The examples folder has several sub-directories described in detail below.

How to run an example script#

Most of the example scripts are self-executable, meaning you can cd into the respective directory and run the script as-is with python:

$ cd ray/rllib/examples/multi_agent
$ python multi_agent_pendulum.py --num-agents=2

Use the --help command line argument to have each script print out its supported command line options.

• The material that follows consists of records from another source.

import Mathlib
import Summits.MatrixMultiplication.MatrixMultiplication.Theorems.FidelityWitnessesFidelityGapThreeSeventeenStubBorelNormalFormExp
import Summits.MatrixMultiplication.MatrixMultiplication.Theorems.FidelityWitnessesFidelityGapThreeSeventeenStubBorelNormalFormBrackets
import Summits.MatrixMultiplication.MatrixMultiplication.Theorems.FidelityWitnessesFidelityGapThreeSeventeenStubBorelNormalFormTorusData

/-!
# Borel normal form, part 11: the general Borel limit theorem

Support file for the Borel normal form of the line's border-apolarity candidates
(`FidelityWitnesses.FidelityGapThreeSeventeen`; usable by any line through the matrix multiplication
stabiliser): for an ARBITRARY index type `ι` (e.g. all multidegrees of an ideal), a tuple of subspaces
`W i ≤ S (μ i)` and a property `P` of tuples that passes to the limit of each of the eighteen one-parameter
degenerations used here (`exp(s E_{pq})`, `p ≠ q`, with the piecewise truncation order `|μ i| + 1`, tested
through `Hx (-opL X p q) (nOf (μ i))`; the tori of `E_{pp}` tested through `Tw (nT' X p)`), there is a tuple
satisfying `P` and stable under all `opL X p q`, `p ≤ q` — i.e. `IsBFixed` piecewise
(`borel_limit_exists`, `borel_limit_exists_isBFixed`).  The user supplies the closedness of `P` (for the
fat datum of the dead line `symbolic-square-border-apolarity` this is `good_lim` of part 10; for an ideal:
Hilbert function, apolarity, multiplicativity pass to limits by parts 1–5).  PROVED.
-/

noncomputable section

namespace Summit.MatrixMultiplication.MatrixMultiplication.Theorems.SymbolicSquare

-- single-conjunct summit: the `Summit.<S>.<P>` prefix repeats `MatrixMultiplication` by design (D-0017)
set_option linter.dupNamespace false

open scoped BigOperators Polynomial
open Polynomial

/-! ## The general Borel limit theorem: a `𝔟`-stable limit point of a limit-closed family of tuples -/

section General

open BorelLimit

variable {ι : Type*} (μ : ι → MDeg)

/-- Powers of `-D` vanish where powers of `D` do. -/
theorem neg_pow_apply_eq_zero' {D : Poly →ₗ[ℂ] Poly} {k : ℕ} {f : Poly} (h : (D ^ k) f = 0) : ((-D) ^ k) f = 0 := by
  rw [show -D = (-1 : ℂ) • D from (neg_one_smul ℂ D).symm, _root_.smul_pow, LinearMap.smul_apply, h, smul_zero]


/-- The truncation order used for the piece of multidegree `m`: `|m| + 1`. -/
def nOf (m : MDeg) : ℕ := m 0 + m 1 + m 2 + 1

/-- **Exponential step (general)**: degenerate a tuple `W` (piece `i` inside `S (μ i)`) along `exp(s D)`,
`D = opL X p q`, `p ≠ q`, each piece with its own truncation order `nOf (μ i)`: any property `P` of tuples
that passes to this limit is kept, stability under already processed operators is inherited (given the
bracket data of a normal series), and stability under `D` is gained. -/
theorem gstep_exp (X p q : Fin 3) (hpq : p ≠ q) (P : (ι → Submodule ℂ Poly) → Prop)
    (hP : ∀ W, P W → P (fun i => limW (Hx (-opL X p q) (nOf (μ i))) (S (μ i)) (W i)))
    (L : List (Fin 3 × Fin 3 × Fin 3)) (W : ι → Submodule ℂ Poly) (hW : P W)
    (hL : ∀ k ∈ L, ∀ i, ∀ f ∈ W i, opL k.1 k.2.1 k.2.2 f ∈ W i)
    (hB : ∀ k ∈ L, ∃ C : Poly →ₗ[ℂ] Poly,
      opL X p q ∘ₗ opL k.1 k.2.1 k.2.2 - opL k.1 k.2.1 k.2.2 ∘ₗ opL X p q = C ∧ opL X p q ∘ₗ C = C ∘ₗ opL X p q ∧
        (∀ m, ∀ f ∈ S m, C f ∈ S m) ∧ (∀ i, ∀ f ∈ W i, C f ∈ W i)) :
    ∃ W' : ι → Submodule ℂ Poly, P W' ∧ ∀ k ∈ (X, p, q) :: L, ∀ i, ∀ f ∈ W' i, opL k.1 k.2.1 k.2.2 f ∈ W' i := by
  refine ⟨fun i => limW (Hx (-opL X p q) (nOf (μ i))) (S (μ i)) (W i), hP W hW, ?_⟩
  intro k hk i f hf
  rcases List.mem_cons.1 hk with rfl | hk'
  · exact limW_Hx_stable_self (D := opL X p q) (N := nOf (μ i)) (fun g hg => opL_mem_S X p q (μ i) hg)
      (fun g hg => opL_pow_eq_zero X p q hpq (μ i) hg (by simp only [nOf]; omega)) f hf
  · obtain ⟨C, hC1, hC2, hC3, hC4⟩ := hB k hk'
    refine limW_Hx_stable_of_bracket (D := -opL X p q) (N := nOf (μ i)) (E := opL k.1 k.2.1 k.2.2) (C' := -C)
      ?_ ?_ (fun g hg => opL_mem_S _ _ _ (μ i) hg) (fun g hg => Submodule.neg_mem _ (hC3 (μ i) g hg))
      (fun g hg => neg_pow_apply_eq_zero' (opL_pow_eq_zero X p q hpq (μ i) hg le_rfl))
      (fun g hg => hL k hk' i g hg) (fun g hg => Submodule.neg_mem _ (hC4 i g hg)) f hf
    · rw [LinearMap.neg_comp, LinearMap.comp_neg, ← hC1]
      abel
    · rw [LinearMap.neg_comp, LinearMap.comp_neg, LinearMap.neg_comp, LinearMap.comp_neg, neg_neg, neg_neg, hC2]

/-- **Torus step (general)**: degenerate along the one-parameter torus of `opL X p p` (lattice tested
through `Tw (nT' X p)`): `P` is kept, all processed stability is inherited, stability under `opL X p p`
is gained. -/
theorem gstep_tor (X p : Fin 3) (P : (ι → Submodule ℂ Poly) → Prop)
    (hP : ∀ W, P W → P (fun i => limW (Tw (nT' X p)).toLinearMap (S (μ i)) (W i)))
    (L : List (Fin 3 × Fin 3 × Fin 3)) (W : ι → Submodule ℂ Poly) (hW : P W)
    (hL : ∀ k ∈ L, ∀ i, ∀ f ∈ W i, opL k.1 k.2.1 k.2.2 f ∈ W i) :
    ∃ W' : ι → Submodule ℂ Poly, P W' ∧ ∀ k ∈ (X, p, p) :: L, ∀ i, ∀ f ∈ W' i, opL k.1 k.2.1 k.2.2 f ∈ W' i := by
  refine ⟨fun i => limW (Tw (nT' X p)).toLinearMap (S (μ i)) (W i), hP W hW, ?_⟩
  intro k hk i f hf
  have hSδ : S (μ i) ≤ MvPolynomial.restrictSupport ℂ {d | Finsupp.degree d = μ i 0 + μ i 1 + μ i 2} :=
    S_le_restrictSupport_degree (μ i)
  have hSw : ∀ j, ∀ g ∈ S (μ i), MvPolynomial.weightedHomogeneousComponent (nT X p) j g ∈ S (μ i) :=
    fun j g hg => whc_mem_weightedHomogeneousSubmodule _ wt (μ i) j hg
  rcases List.mem_cons.1 hk with rfl | hk'
  · exact limW_Tw_stable_diag (nT X p) (nT' X p) 2 (nT_add_nT' X p) _ hSδ hSw (opL X p p)
      (fun j => ⟨(j : ℂ) - ((μ i 0 + μ i 1 + μ i 2 : ℕ) : ℂ), fun g hg => opL_self_whc X p (μ i) j hg⟩) f hf
  · obtain ⟨s₁, s₂, hs⟩ := opL_shift X p k.1 k.2.1 k.2.2
    refine limW_stable (Tw (nT' X p)).toLinearMap (opL k.1 k.2.1 k.2.2) (fun g hg => opL_mem_S _ _ _ (μ i) hg) s₁
      (LinearMap.mulLeft ℂ (Polynomial.X ^ s₂) ∘ₗ cw (opL k.1 k.2.1 k.2.2)) ?_ ?_ f hf
    · intro G hG
      exact (X_pow_mul_mem_famOf s₂).2 (cw_mem_famOf _ (fun g hg => hL k hk' i g hg) hG)
    · intro F _
      simp only [LinearMap.comp_apply, LinearMap.mulLeft_apply, AlgHom.toLinearMap_apply]
      exact X_pow_mul_Tw_cw (nT' X p) (opL k.1 k.2.1 k.2.2) s₁ s₂
        (fun d r => MvPolynomial.restrictSupport_mono ℂ (fun d' hd' => hd'.1)
          (lvf_monomial_mem_shift _ _ _ (nT' X p) s₁ s₂ hs d r)) F

variable {μ}

/-- Bracket data for a commuting pair (general tuples). -/
theorem gbracket_zero {D E : Poly →ₗ[ℂ] Poly} {W : ι → Submodule ℂ Poly} (h : D ∘ₗ E - E ∘ₗ D = 0) :
    ∃ C : Poly →ₗ[ℂ] Poly, D ∘ₗ E - E ∘ₗ D = C ∧ D ∘ₗ C = C ∘ₗ D ∧
      (∀ m, ∀ f ∈ S m, C f ∈ S m) ∧ (∀ i, ∀ f ∈ W i, C f ∈ W i) :=
  ⟨0, h, by simp, fun m f _ => by simp, fun i f _ => by simp⟩

/-- Bracket data for `[E₁₂, E₀₁] = E₀₂` (general tuples). -/
theorem gbracket_one (X : Fin 3) {W : ι → Submodule ℂ Poly} (h02 : ∀ i, ∀ f ∈ W i, opL X 0 2 f ∈ W i) :
    ∃ C : Poly →ₗ[ℂ] Poly, opL X 1 2 ∘ₗ opL X 0 1 - opL X 0 1 ∘ₗ opL X 1 2 = C ∧ opL X 1 2 ∘ₗ C = C ∘ₗ opL X 1 2 ∧
      (∀ m, ∀ f ∈ S m, C f ∈ S m) ∧ (∀ i, ∀ f ∈ W i, C f ∈ W i) := by
  refine ⟨opL X 0 2, by simpa using opL_bracket X 1 2 0 1, ?_, fun m f hf => opL_mem_S X 0 2 m hf, h02⟩
  exact sub_eq_zero.1 (by simpa using opL_bracket X 1 2 0 2)

variable (μ)

/-- The unipotent stage of factor `X` (general): the three root subgroups `E₀₂, E₀₁, E₁₂`, given the list
`L` of processed operators of the EARLIER factors (all commuting with factor `X`). -/
theorem gstageN (X : Fin 3) (P : (ι → Submodule ℂ Poly) → Prop)
    (hP : ∀ p q, p ≠ q → ∀ W, P W → P (fun i => limW (Hx (-opL X p q) (nOf (μ i))) (S (μ i)) (W i)))
    (L : List (Fin 3 × Fin 3 × Fin 3)) (hLX : ∀ k ∈ L, k.1 ≠ X) (W : ι → Submodule ℂ Poly) (hW : P W)
    (hL : ∀ k ∈ L, ∀ i, ∀ f ∈ W i, opL k.1 k.2.1 k.2.2 f ∈ W i) :
    ∃ W' : ι → Submodule ℂ Poly, P W' ∧
      ∀ k ∈ (X, (1 : Fin 3), (2 : Fin 3)) :: (X, 0, 1) :: (X, 0, 2) :: L, ∀ i, ∀ f ∈ W' i, opL k.1 k.2.1 k.2.2 f ∈ W' i := by
  have h02 : (0 : Fin 3) ≠ 2 := by decide
  have h01 : (0 : Fin 3) ≠ 1 := by decide
  have h12 : (1 : Fin 3) ≠ 2 := by decide
  have cross : ∀ (p q : Fin 3) (W₁ : ι → Submodule ℂ Poly), ∀ k ∈ L, ∃ C : Poly →ₗ[ℂ] Poly,
      opL X p q ∘ₗ opL k.1 k.2.1 k.2.2 - opL k.1 k.2.1 k.2.2 ∘ₗ opL X p q = C ∧ opL X p q ∘ₗ C = C ∘ₗ opL X p q ∧
        (∀ m, ∀ f ∈ S m, C f ∈ S m) ∧ (∀ i, ∀ f ∈ W₁ i, C f ∈ W₁ i) :=
    fun p q W₁ k hk => gbracket_zero (sub_eq_zero.2 (opL_comm X k.1 (hLX k hk).symm p q k.2.1 k.2.2))
  obtain ⟨W₁, g₁, s₁⟩ := gstep_exp μ X 0 2 h02 P (hP 0 2 h02) L W hW hL (cross 0 2 W)
  obtain ⟨W₂, g₂, s₂⟩ := gstep_exp μ X 0 1 h01 P (hP 0 1 h01) ((X, 0, 2) :: L) W₁ g₁ s₁ (by
    intro k hk
    rcases List.mem_cons.1 hk with rfl | hk'
    · exact gbracket_zero (by simpa using opL_bracket X 0 1 0 2)
    · exact cross 0 1 W₁ k hk')
  exact gstep_exp μ X 1 2 h12 P (hP 1 2 h12) ((X, 0, 1) :: (X, 0, 2) :: L) W₂ g₂ s₂ (by
    intro k hk
    rcases List.mem_cons.1 hk with rfl | hk
    · exact gbracket_one X (s₂ (X, 0, 2) (by simp))
    rcases List.mem_cons.1 hk with rfl | hk'
    · exact gbracket_zero (by simpa using opL_bracket X 1 2 0 2)
    · exact cross 1 2 W₂ k hk')

/-- The torus stage of factor `X` (general): the three tori of `E₀₀, E₁₁, E₂₂`. -/
theorem gstageT (X : Fin 3) (P : (ι → Submodule ℂ Poly) → Prop)
    (hP : ∀ p, ∀ W, P W → P (fun i => limW (Tw (nT' X p)).toLinearMap (S (μ i)) (W i)))
    (L : List (Fin 3 × Fin 3 × Fin 3)) (W : ι → Submodule ℂ Poly) (hW : P W)
    (hL : ∀ k ∈ L, ∀ i, ∀ f ∈ W i, opL k.1 k.2.1 k.2.2 f ∈ W i) :
    ∃ W' : ι → Submodule ℂ Poly, P W' ∧
      ∀ k ∈ (X, (2 : Fin 3), (2 : Fin 3)) :: (X, 1, 1) :: (X, 0, 0) :: L, ∀ i, ∀ f ∈ W' i, opL k.1 k.2.1 k.2.2 f ∈ W' i := by
  obtain ⟨W₁, g₁, s₁⟩ := gstep_tor μ X 0 P (hP 0) L W hW hL
  obtain ⟨W₂, g₂, s₂⟩ := gstep_tor μ X 1 P (hP 1) _ W₁ g₁ s₁
  exact gstep_tor μ X 2 P (hP 2) _ W₂ g₂ s₂

/-- **THE BOREL LIMIT THEOREM (general form).** Let `W` be any tuple of subspaces, the `i`-th inside
the piece `S (μ i)` (arbitrary index type: e.g. all multidegrees of an ideal), and let `P` be a property of
such tuples that passes to the limit of every one of the line's one-parameter degenerations (the unipotent
`exp(s E_{pq})`, `p ≠ q`, tested through `Hx (-opL X p q) (|μ i| + 1)`, and the tori of the `E_{pp}`, tested
through `Tw (nT' X p)`) — i.e. `P` is CLOSED and `𝔟`-EQUIVARIANT in the sense used by border apolarity.
Then some tuple satisfies `P` and is stable under the whole Borel subalgebra: all `opL X p q`, `p ≤ q`
(hence all `opU/opV/opW p q`, `p ≤ q`, by `opU_eq`, `opV_eq`, `opW_eq`).  This is the elementary
replacement of the Borel fixed point theorem (CHL 2023 §2.4, BB 2021 Thm 4.3). -/
theorem borel_limit_exists (P : (ι → Submodule ℂ Poly) → Prop)
    (hPexp : ∀ X p q : Fin 3, p ≠ q → ∀ W, P W → P (fun i => limW (Hx (-opL X p q) (nOf (μ i))) (S (μ i)) (W i)))
    (hPtor : ∀ X p : Fin 3, ∀ W, P W → P (fun i => limW (Tw (nT' X p)).toLinearMap (S (μ i)) (W i)))
    (W₀ : ι → Submodule ℂ Poly) (h₀ : P W₀) :
    ∃ W : ι → Submodule ℂ Poly, P W ∧ ∀ X p q : Fin 3, p ≤ q → ∀ i, ∀ f ∈ W i, opL X p q f ∈ W i := by
  obtain ⟨W₁, g₁, s₁⟩ := gstageN μ 0 P (hPexp 0) [] (by simp) W₀ h₀ (by simp)
  obtain ⟨W₂, g₂, s₂⟩ := gstageN μ 1 P (hPexp 1) _ (by
    intro k hk; simp only [List.mem_cons, List.mem_nil_iff, or_false] at hk
    rcases hk with rfl | rfl | rfl <;> decide) W₁ g₁ s₁
  obtain ⟨W₃, g₃, s₃⟩ := gstageN μ 2 P (hPexp 2) _ (by
    intro k hk; simp only [List.mem_cons, List.mem_nil_iff, or_false] at hk
    rcases hk with rfl | rfl | rfl | rfl | rfl | rfl <;> decide) W₂ g₂ s₂
  obtain ⟨W₄, g₄, s₄⟩ := gstageT μ 0 P (hPtor 0) _ W₃ g₃ s₃
  obtain ⟨W₅, g₅, s₅⟩ := gstageT μ 1 P (hPtor 1) _ W₄ g₄ s₄
  obtain ⟨W₆, g₆, s₆⟩ := gstageT μ 2 P (hPtor 2) _ W₅ g₅ s₅
  refine ⟨W₆, g₆, fun X p q hpq i f hf => s₆ (X, p, q) ?_ i f hf⟩
  revert X p q
  decide

/-- The conclusion in the line's vocabulary: `P` together with `IsBFixed` of every piece. -/
theorem borel_limit_exists_isBFixed (P : (ι → Submodule ℂ Poly) → Prop)
    (hPexp : ∀ X p q : Fin 3, p ≠ q → ∀ W, P W → P (fun i => limW (Hx (-opL X p q) (nOf (μ i))) (S (μ i)) (W i)))
    (hPtor : ∀ X p : Fin 3, ∀ W, P W → P (fun i => limW (Tw (nT' X p)).toLinearMap (S (μ i)) (W i)))
    (W₀ : ι → Submodule ℂ Poly) (h₀ : P W₀) :
    ∃ W : ι → Submodule ℂ Poly, P W ∧ ∀ i, IsBFixed (W i) := by
  obtain ⟨W, hW, hs⟩ := borel_limit_exists μ P hPexp hPtor W₀ h₀
  refine ⟨W, hW, fun i p q hpq => ⟨fun f hf => ?_, fun f hf => ?_, fun f hf => ?_⟩⟩
  · rw [opU_eq]; exact hs 0 p q hpq i f hf
  · rw [opV_eq]; exact hs 1 p q hpq i f hf
  · rw [opW_eq]; exact hs 2 p q hpq i f hf

end General


/-- **Part 11 of `stub_borelNormalForm` (registered helper stub): the general Borel limit theorem** —
a limit-closed property of tuples of subspaces of the pieces is attained by a `𝔟`-fixed tuple. -/
theorem stub_borelNormalForm_borel : ∀ {ι : Type} (μ : ι → MDeg) (P : (ι → Submodule ℂ Poly) → Prop),
    (∀ X p q : Fin 3, p ≠ q → ∀ W, P W →
      P (fun i => BorelLimit.limW (BorelLimit.Hx (-opL X p q) (nOf (μ i))) (S (μ i)) (W i))) →
    (∀ X p : Fin 3, ∀ W, P W → P (fun i => BorelLimit.limW (BorelLimit.Tw (nT' X p)).toLinearMap (S (μ i)) (W i))) →
    ∀ W₀ : ι → Submodule ℂ Poly, P W₀ → ∃ W : ι → Submodule ℂ Poly, P W ∧ ∀ i, IsBFixed (W i) :=
  fun μ P hPexp hPtor W₀ h₀ => borel_limit_exists_isBFixed μ P hPexp hPtor W₀ h₀

end Summit.MatrixMultiplication.MatrixMultiplication.Theorems.SymbolicSquare

end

Most of the scripts share a common subset of generally applicable command line arguments, for example --num-env-runners, to scale the number of EnvRunner actors, --no-tune, to switch off running with Ray Tune, --wandb-key, to log to WandB, or --verbose, to control log chattiness.

All example sub-folders#

Actions#

Auto-regressive actions:
Configures an RL module that generates actions in an autoregressive manner, where the second component of an action depends on the previously sampled first component of the same action.
Custom action distribution class:
Demonstrates how to write a custom action distribution class, taking an additional temperature parameter on top of a Categorical distribution, and how to configure this class inside your RLModule implementation. Further explains how to define different such classes for the different forward methods of your RLModule in case you need more granularity.
Nested Action Spaces:
Sets up an environment with nested action spaces using custom single- or multi-agent configurations. This example demonstrates how RLlib manages complex action structures, such as multi-dimensional or hierarchical action spaces.

Algorithms#

Custom implementation of the Model-Agnostic Meta-Learning (MAML) algorithm:
Shows how to stably train a model in an “infinite-task” environment, where each task corresponds to a sinusoidal function with randomly sampled amplitude and phase. Because each new task introduces a shift in data distribution, traditional learning algorithms would fail to generalize.
Custom “vanilla policy gradient” (VPG) algorithm:
Shows how to write a very simple policy gradient Algorithm from scratch, including a matching AlgorithmConfig, a matching Learner which defines the loss function, and the Algorithm’s training_step() implementation.
Custom algorithm with a global, shared data actor for sending manipulated rewards from EnvRunners to Learners:
Shows how to write a custom shared data actor accessible from any of the Algorithm’s other actors, like EnvRunner and Learner actors. The new actor stores manipulated rewards from sampled episodes under unique, per-episode keys and then serves this information to the Learner for adding these rewards to the train batch.

Checkpoints#

Checkpoint by custom criteria:
Shows how to create checkpoints based on custom criteria, giving users control over when to save model snapshots during training.
Continue training from checkpoint:
Illustrates resuming training from a saved checkpoint, useful for extending training sessions or recovering from interruptions.
Restore 1 out of N agents from checkpoint:
Restores one specific agent from a multi-agent checkpoint, allowing selective loading for environments where only certain agents need to resume training.

Connectors#

Note

RLlib’s Connector API has been re-written from scratch for the new API stack. Connector-pieces and -pipelines are now referred to as ConnectorV2 to distinguish against the Connector class, which only continue to work on the old API stack.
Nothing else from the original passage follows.